Question 533 of 1,152
Security ArchitectureeasyMultiple SelectObjective-mapped

Quick Answer

The answer is to assign guest access points to a separate VLAN with its own subnet and use firewall rules to deny guest traffic to internal RFC1918 address ranges. This combination works because the VLAN isolates guest traffic at Layer 2, preventing direct communication with internal devices like printers and servers, while the ACL or firewall rules enforce the policy at Layer 3 by blocking any guest attempts to reach private IP ranges. On the Security+ SY0-701 exam, this tests your understanding of network segmentation and access control—a common trap is thinking a VLAN alone is sufficient, but you must also block inter-VLAN routing via ACLs or firewall rules. A useful memory tip is “VLAN for isolation, ACL for prohibition”: the VLAN keeps them apart, and the ACL stops them from crossing.

SY0-701 Security Architecture Practice Question

This SY0-701 practice question tests your understanding of security architecture. Match the stated requirement to the specific cloud service, access model, or configuration option — many options are valid in isolation but not for this scenario. A key principle to apply: vLANs logically segment networks without requiring separate physical hardware.. Once you have made your selection, read the full explanation to reinforce the concept and understand why each distractor is designed to mislead on exam day.

A company wants guest laptops on Wi-Fi to reach the internet but not internal printers or servers. Which two changes best support this design? Select two.

Clue words in this question

Noticing these words before you look at the options changes how you read each choice.

  • Clue: "best"

    Why it matters: Signals that multiple options may be partially correct. Choose the option that most directly solves the exact problem described, not the one that sounds most complete.

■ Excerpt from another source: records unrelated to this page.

/-- item stmt-Langlands-18742 · crux · rank 3 · open · by planner
why it might fail: Allen2014 p.4: near-ordinarity "is essential to the method as we use Hida families"; for ρ̄ induced from ℚ(i), ℚ(√±2) ⊂ ℚ(ζ₈) Taylor–Wiles primes q ≡ 1 mod 2^N with distinct ρ̄(Frob_q)-eigenvalues are scarce, and no 2-adic Breuil–Mézard for dihedral blocks is in print.
sources: Allen2014, Paskunas2016, Tung2020, Kisin2009TwoAdic, KhareWintenberger2009, Thorne2016
[crux] the target at ℓ = 2 for ρ whose residual representation is absolutely irreducible with
SOLVABLE image (= dihedral: Allen2014 p.3, "any absolutely irreducible, 2-dimensional, mod 2
representation with solvable image is dihedral") — PRINTED only when ρ is nearly ordinary at 2 AND
Allen's condition (5) holds (residual quadratic field L real, or 2 not split in L: Allen2014
Theorem); OPEN for ρ absolutely irreducible at 2 (Paskunas2016 Thm 1.1 and Tung2020 Thm 1 both print
"non-solvable image") and for nearly ordinary ρ with L imaginary quadratic, 2 split ("Hida's
universal nearly ordinary Hecke algebra has CM components", Allen2014 p.4). [difficulty: XL] -/
@[route_item "route-Langlands-DyadicOddResidue", crux]
def DyadicDihedralFM : Prop :=
  ∀ (ℓ : ℕ) [Fact ℓ.Prime], ℓ = 2 → ∀ (ρ : Literature.NumberTheory.GaloisRepresentations.FramedGaloisRep ℚ (PadicAlgCl ℓ) 2), ρ.IsResiduallyAbsIrreducible → IsSolvable ρ.residualRep.range → ρ.toGaloisRep.IsIrreducible → ρ.IsOdd → (∀ᶠ v : IsDedekindDomain.HeightOneSpectrum (NumberField.RingOfIntegers ℚ) in Filter.cofinite, ρ.IsUnramifiedAt v) → (∀ (v : IsDedekindDomain.HeightOneSpectrum (NumberField.RingOfIntegers ℚ)) (hv : ((ℓ : ℕ) : NumberField.RingOfIntegers ℚ) ∈ v.asIdeal), (Literature.NumberTheory.PAdicHodge.fontainePstAdicCompletion v ℓ hv).IsDeRhamFramed (ρ.toLocal v) ∧ ∀ τ : v.adicCompletion ℚ →+* PadicAlgCl ℓ, Continuous τ → (ρ.labelledHodgeTateWeightsAt v (Literature.NumberTheory.PAdicHodge.fontainePstAdicCompletion v ℓ hv).algebra (Literature.NumberTheory.PAdicHodge.fontainePstAdicCompletion v ℓ hv).𝔅 τ).Nodup) → ∀ (hcpt : Literature.NumberTheory.Automorphic.isCompact_glFiniteIntegralLevel 2 ℚ) (ι : PadicAlgCl ℓ ≃+* ℂ), ∃ π : Literature.NumberTheory.Automorphic.CuspidalAutomorphicRepData 2 ℚ hcpt, π.1.IsLAlgebraic ∧ ∀ᶠ v : IsDedekindDomain.HeightOneSpectrum (NumberField.RingOfIntegers ℚ) in Filter.cofinite, Summit.Langlands.SatakeFrobCompatibleAt ι π.1 ρ v

/-- item stmt-Langlands-18102 · crux · rank 4 · open · by planner
why it might fail: Printed theorem; the risk is the rendering: tree 'p-adically automorphic' = point of the ALL-degree Hecke algebra of Scholze's X_U, matched to Pan's degree-1 T(K^p) only at non-Eisenstein m; Qbar_p vs E coefficients (Baire), Cor 6.3.6 + PT 7.1 at p=2 and the newform glue (c) are unprinted steps.
sources: Pan2022LocallyAnalyticII, Pan2022LocallyAnalytic, PaskunasTung2021, Emerton2011LocalGlobal, CalegariEmerton2011, Scholze2015
[crux] PROMOTED NAMED FACT — Pan II classicality for GL₂/ℚ at EVERY prime p (the route uses p = 2).
Statement = the Literature decl
`Literature.NumberTheory.Automorphic.Pan2022_proModularDeRhamClassical_GL2Q` VERBATIM (alias): every
continuous ρ : Γ_ℚ → GL₂(ℚ̄_p) which is residually absolutely irreducible, irreducible, unramified
almost everywhere, de Rham at p (pinned Fontaine datum) with distinct labelled Hodge–Tate weights,
and p-adically automorphic of some tame level (`BigHeckeGLn.TameLevel.IsPadicallyAutomorphic`: a
continuous ℚ̄_p-point of the completed-cohomology Hecke algebra — Emerton's 'promodular', Pan's Def.
6.1.2) has a Tate twist ρ ⊗ ε_p^m attached to a newform f ∈ S_k(Γ₁(N)) away from N·p
(`IsGaloisRepOfNewform1`). Printed: Pan, arXiv:2209.06366 Thm 1.1.2 = Thm 7.1.2 ("Fix a prime number
p"), with Pan, Forum Math. Pi 10 (2022) Def. 6.1.2 / Cor. 6.3.6 (pro-modular + irreducible ⇒
pro-cohomological), unconditional in p by Paškūnas–Tung 2021 Thm 7.1, plus the rendering glue
(a)–(c) recorded in the fact's module docstring. ROUTE-CHOICE REPAIR 2026-08-17 (unit
rchoice-…-646ffb05): the fact is XL-apex (no single literature seat can discharge it; non-crux facts
are not spl -/
@[route_item "route-Langlands-DyadicOddResidue", crux]
def ProModularClassicality : Prop :=
  ∀ (p : ℕ) [Fact p.Prime] (ρ : Literature.NumberTheory.GaloisRepresentations.FramedGaloisRep ℚ (PadicAlgCl p) 2), ρ.IsResiduallyAbsIrreducible → ρ.toGaloisRep.IsIrreducible → (∀ᶠ v : IsDedekindDomain.HeightOneSpectrum (NumberField.RingOfIntegers ℚ) in Filter.cofinite, ρ.IsUnramifiedAt v) → (∀ (v : IsDedekindDomain.HeightOneSpectrum (NumberField.RingOfIntegers ℚ)) (hv : ((p : ℕ) : NumberField.RingOfIntegers ℚ) ∈ v.asIdeal), (Literature.NumberTheory.PAdicHodge.fontainePstAdicCompletion v p hv).IsDeRhamFramed (ρ.toLocal v) ∧ ∀ τ : v.adicCompletion ℚ →+* PadicAlgCl p, Continuous τ → (ρ.labelledHodgeTateWeightsAt v (Literature.NumberTheory.PAdicHodge.fontainePstAdicCompletion v p hv).algebra (Literature.NumberTheory.PAdicHodge.fontainePstAdicCompletion v p hv).𝔅 τ).Nodup) → (∃ 𝒰 : Literature.NumberTheory.Automorphic.BigHeckeGLn.TameLevel 2 ℚ p, 𝒰.IsPadicallyAutomorphic ρ) → ∃ (χ : Field.absoluteGaloisGroup ℚ →ₜ* (PadicAlgCl p)ˣ) (m : ℤ), (∀ σ, χ σ = Literature.NumberTheory.GaloisRepresentations.cyclotomicPadicAlgCl ℚ p σ ^ m) ∧ ∃ (N : ℕ) (_ : NeZero N) (k : ℤ) (f : CuspForm (CongruenceSubgroup.Gamma1 N) k) (ιf : Literature.NumberTheory.EllipticCurves.ModularForms.coeffCharField f →+* PadicAlgCl p), Literature.NumberTheory.EllipticCurves.ModularForms.IsNewform1 f ∧ Literature.NumberTheory.EllipticCurves.ModularForms.IsGaloisRepOfNewform1 f ιf {q | q ∣ N * p} (Literature.NumberTheory.GaloisRepresentations.FramedRep.twist ρ χ)

/-- item stmt-Langlands-18743 · crux · rank 9 · open · by planner
why it might fail: Printed only as Pan 2022 Thm 1.0.4 (refereed; at p=3 needs a local proviso) + X. Zhang arXiv:2412.06812 Thm 1.0.2 (Dec 2024 preprint removing it); rendering risks: L-algebraic/Tate-twist normalisation in SatakeFrobCompatibleAt, pinned D_pst de Rham clause, Nodup on continuous labels.
sources: XZhang2024FontaineMazurP3, Pan2022, SkinnerWiles1999, Kisin2009, HuTan2015, Tung2021
[support] PRINTED THEOREM typed fact-free (cite item to be filed): the target for every ODD prime ℓ
— XZhang2024FontaineMazurP3 Thm 1.0.2 (p odd; irreducible, finitely ramified, de Rham with distinct
Hodge–Tate weights, odd ⇒ "arises from a cuspidal eigenform up to twist"), assembling
SkinnerWiles1999, Kisin2009, HuTan2015, Pan2022, Paskunas2015/Tung2021 (the tree's
`Tung2021_fontaineMazurGL2` is its ρ̄|ℚ(ζ_p)-irreducible part) and KhareWintenberger2009; the prover
converts "newform up to twist" into the L-algebraic cuspidal π with a.e. Satake matching (dictionary
of IsAutomorphicAE / HilbertModularGaloisRep; the twist is a cyclotomic power times a finite
character, absorbed into π). [difficulty: L] -/
@[route_item "route-Langlands-DyadicOddResidue", crux]
def OddPrimesRegularFM : Prop :=
  ∀ (ℓ : ℕ) [Fact ℓ.Prime], ℓ ≠ 2 → ∀ (ρ : Literature.NumberTheory.GaloisRepresentations.FramedGaloisRep ℚ (PadicAlgCl ℓ) 2), ρ.toGaloisRep.IsIrreducible → ρ.IsOdd → (∀ᶠ v : IsDedekindDomain.HeightOneSpectrum (NumberField.RingOfIntegers ℚ) in Filter.cofinite, ρ.IsUnramifiedAt v) → (∀ (v : IsDedekindDomain.HeightOneSpectrum (NumberField.RingOfIntegers ℚ)) (hv : ((ℓ : ℕ) : NumberField.RingOfIntegers ℚ) ∈ v.asIdeal), (Literature.NumberTheory.PAdicHodge.fontainePstAdicCompletion v ℓ hv).IsDeRhamFramed (ρ.toLocal v) ∧ ∀ τ : v.adicCompletion ℚ →+* PadicAlgCl ℓ, Continuous τ → (ρ.labelledHodgeTateWeightsAt v (Literature.NumberTheory.PAdicHodge.fontainePstAdicCompletion v ℓ hv).algebra (Literature.NumberTheory.PAdicHodge.fontainePstAdicCompletion v ℓ hv).𝔅 τ).Nodup) → ∀ (hcpt : Literature.NumberTheory.Automorphic.isCompact_glFiniteIntegralLevel 2 ℚ) (ι : PadicAlgCl ℓ ≃+* ℂ), ∃ π : Literature.NumberTheory.Automorphic.CuspidalAutomorphicRepData 2 ℚ hcpt, π.1.IsLAlgebraic ∧ ∀ᶠ v : IsDedekindDomain.HeightOneSpectrum (NumberField.RingOfIntegers ℚ) in Filter.cofinite, Summit.Langlands.SatakeFrobCompatibleAt ι π.1 ρ v

/-- item stmt-Langlands-18744 · crux (kind.auto-crux: conjecture-grade) · rank 9 · open · by planner
why it might fail: auto-crux — conjecture-grade statement (docstring avows it ('conjecture')); it is open, so it may simply be false
sources: Tung2020, KhareWintenberger2009, Kisin2009TwoAdic, Paskunas2016
[support] PRINTED THEOREM typed fact-free (cite item to be filed): the target at ℓ = 2 for ρ̄
absolutely irreducible with NON-solvable image — Tung2020 Thm 1 (p = 2: distinct Hodge–Tate weights,
ρ̄ modular, ρ̄ non-solvable image ⇒ ρ modular up to twist), with residual modularity supplied by
Serre's conjecture (KhareWintenberger2009, all p including 2; oddness is vacuous mod 2) and the same
newform → automorphic dictionary as OddPrimesRegularFM. [difficulty: L] -/
@[route_item "route-Langlands-DyadicOddResidue", crux]
def DyadicNonsolvableFM : Prop :=
  ∀ (ℓ : ℕ) [Fact ℓ.Prime], ℓ = 2 → ∀ (ρ : Literature.NumberTheory.GaloisRepresentations.FramedGaloisRep ℚ (PadicAlgCl ℓ) 2), ρ.IsResiduallyAbsIrreducible → ¬ IsSolvable ρ.residualRep.range → ρ.toGaloisRep.IsIrreducible → ρ.IsOdd → (∀ᶠ v : IsDedekindDomain.HeightOneSpectrum (NumberField.RingOfIntegers ℚ) in Filter.cofinite, ρ.IsUnramifiedAt v) → (∀ (v : IsDedekindDomain.HeightOneSpectrum (NumberField.RingOfIntegers ℚ)) (hv : ((ℓ : ℕ) : NumberField.RingOfIntegers ℚ) ∈ v.asIdeal), (Literature.NumberTheory.PAdicHodge.fontainePstAdicCompletion v ℓ hv).IsDeRhamFramed (ρ.toLocal v) ∧ ∀ τ : v.adicCompletion ℚ →+* PadicAlgCl ℓ, Continuous τ → (ρ.labelledHodgeTateWeightsAt v (Literature.NumberTheory.PAdicHodge.fontainePstAdicCompletion v ℓ hv).algebra (Literature.NumberTheory.PAdicHodge.fontainePstAdicCompletion v ℓ hv).𝔅 τ).Nodup) → ∀ (hcpt : Literature.NumberTheory.Automorphic.isCompact_glFiniteIntegralLevel 2 ℚ) (ι : PadicAlgCl ℓ ≃+* ℂ), ∃ π : Literature.NumberTheory.Automorphic.CuspidalAutomorphicRepData 2 ℚ hcpt, π.1.IsLAlgebraic ∧ ∀ᶠ v : IsDedekindDomain.HeightOneSpectrum (NumberField.RingOfIntegers ℚ) in Filter.cofinite, Summit.Langlands.SatakeFrobCompatibleAt ι π.1 ρ v

/-- item stmt-Langlands-18745 · crux · rank 9 · open · by planner
why it might fail: It IS the open reciprocity conjecture for GL_n outside one sector (BuzzardGeeLMS2014 Conj. 3.2.1/3.2.2, FontaineMazurGeometric1995 Conj. 1); no engine claimed; implied by the summit; graders judge the ranked cruxes.
sources: BuzzardGeeLMS2014, FontaineMazurGeometric1995, Calegari2023
[crux] THE REST OF THE SUMMIT along this line — OddRegularReciprocityQ → Langlands with the target
text INLINED (self-contained): clause (A) entirely, local–global compatibility at every finite
place, even ρ (void in regular weight: route EvenVoidBelowEight's sector), equal Hodge–Tate weights
(Artin / Maass λ = 1/4 sectors), n ≠ 2, F ≠ ℚ, the reciprocity data 𝓡. Conjecture-grade, implied by
the summit, never staffed from this route; filed so that `closes` ends in the summit constant
(sector convention of EvenVoidBelowEight / RegularSerreAbelianSurfaces / AnalyticDescent).
[difficulty: open-problem] -/
@[route_item "route-Langlands-DyadicOddResidue", crux]
def SectorComplement : Prop :=
  (∀ (ℓ : ℕ) [Fact ℓ.Prime] (ρ : Literature.NumberTheory.GaloisRepresentations.FramedGaloisRep ℚ (PadicAlgCl ℓ) 2), ρ.toGaloisRep.IsIrreducible → ρ.IsOdd → (∀ᶠ v : IsDedekindDomain.HeightOneSpectrum (NumberField.RingOfIntegers ℚ) in Filter.cofinite, ρ.IsUnramifiedAt v) → (∀ (v : IsDedekindDomain.HeightOneSpectrum (NumberField.RingOfIntegers ℚ)) (hv : ((ℓ : ℕ) : NumberField.RingOfIntegers ℚ) ∈ v.asIdeal), (Literature.NumberTheory.PAdicHodge.fontainePstAdicCompletion v ℓ hv).IsDeRhamFramed (ρ.toLocal v) ∧ ∀ τ : v.adicCompletion ℚ →+* PadicAlgCl ℓ, Continuous τ → (ρ.labelledHodgeTateWeightsAt v (Literature.NumberTheory.PAdicHodge.fontainePstAdicCompletion v ℓ hv).algebra (Literature.NumberTheory.PAdicHodge.fontainePstAdicCompletion v ℓ hv).𝔅 τ).Nodup) → ∀ (hcpt : Literature.NumberTheory.Automorphic.isCompact_glFiniteIntegralLevel 2 ℚ) (ι : PadicAlgCl ℓ ≃+* ℂ), ∃ π : Literature.NumberTheory.Automorphic.CuspidalAutomorphicRepData 2 ℚ hcpt, π.1.IsLAlgebraic ∧ ∀ᶠ v : IsDedekindDomain.HeightOneSpectrum (NumberField.RingOfIntegers ℚ) in Filter.cofinite, Summit.Langlands.SatakeFrobCompatibleAt ι π.1 ρ v) → _root_.Langlands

Question 1easymulti select
Read the full wireless explanation →

Answer choices

Why each option matters

Answer the question above first, then reveal the full breakdown to understand why each option is right or wrong.

Correct answer & explanation

Assign guest access points to a separate VLAN with its own subnet.

Assigning guest access points to a separate VLAN with its own subnet isolates guest traffic at Layer 2, preventing direct communication with internal devices like printers and servers. This segmentation is a foundational step for enforcing access control policies without relying solely on higher-layer filtering.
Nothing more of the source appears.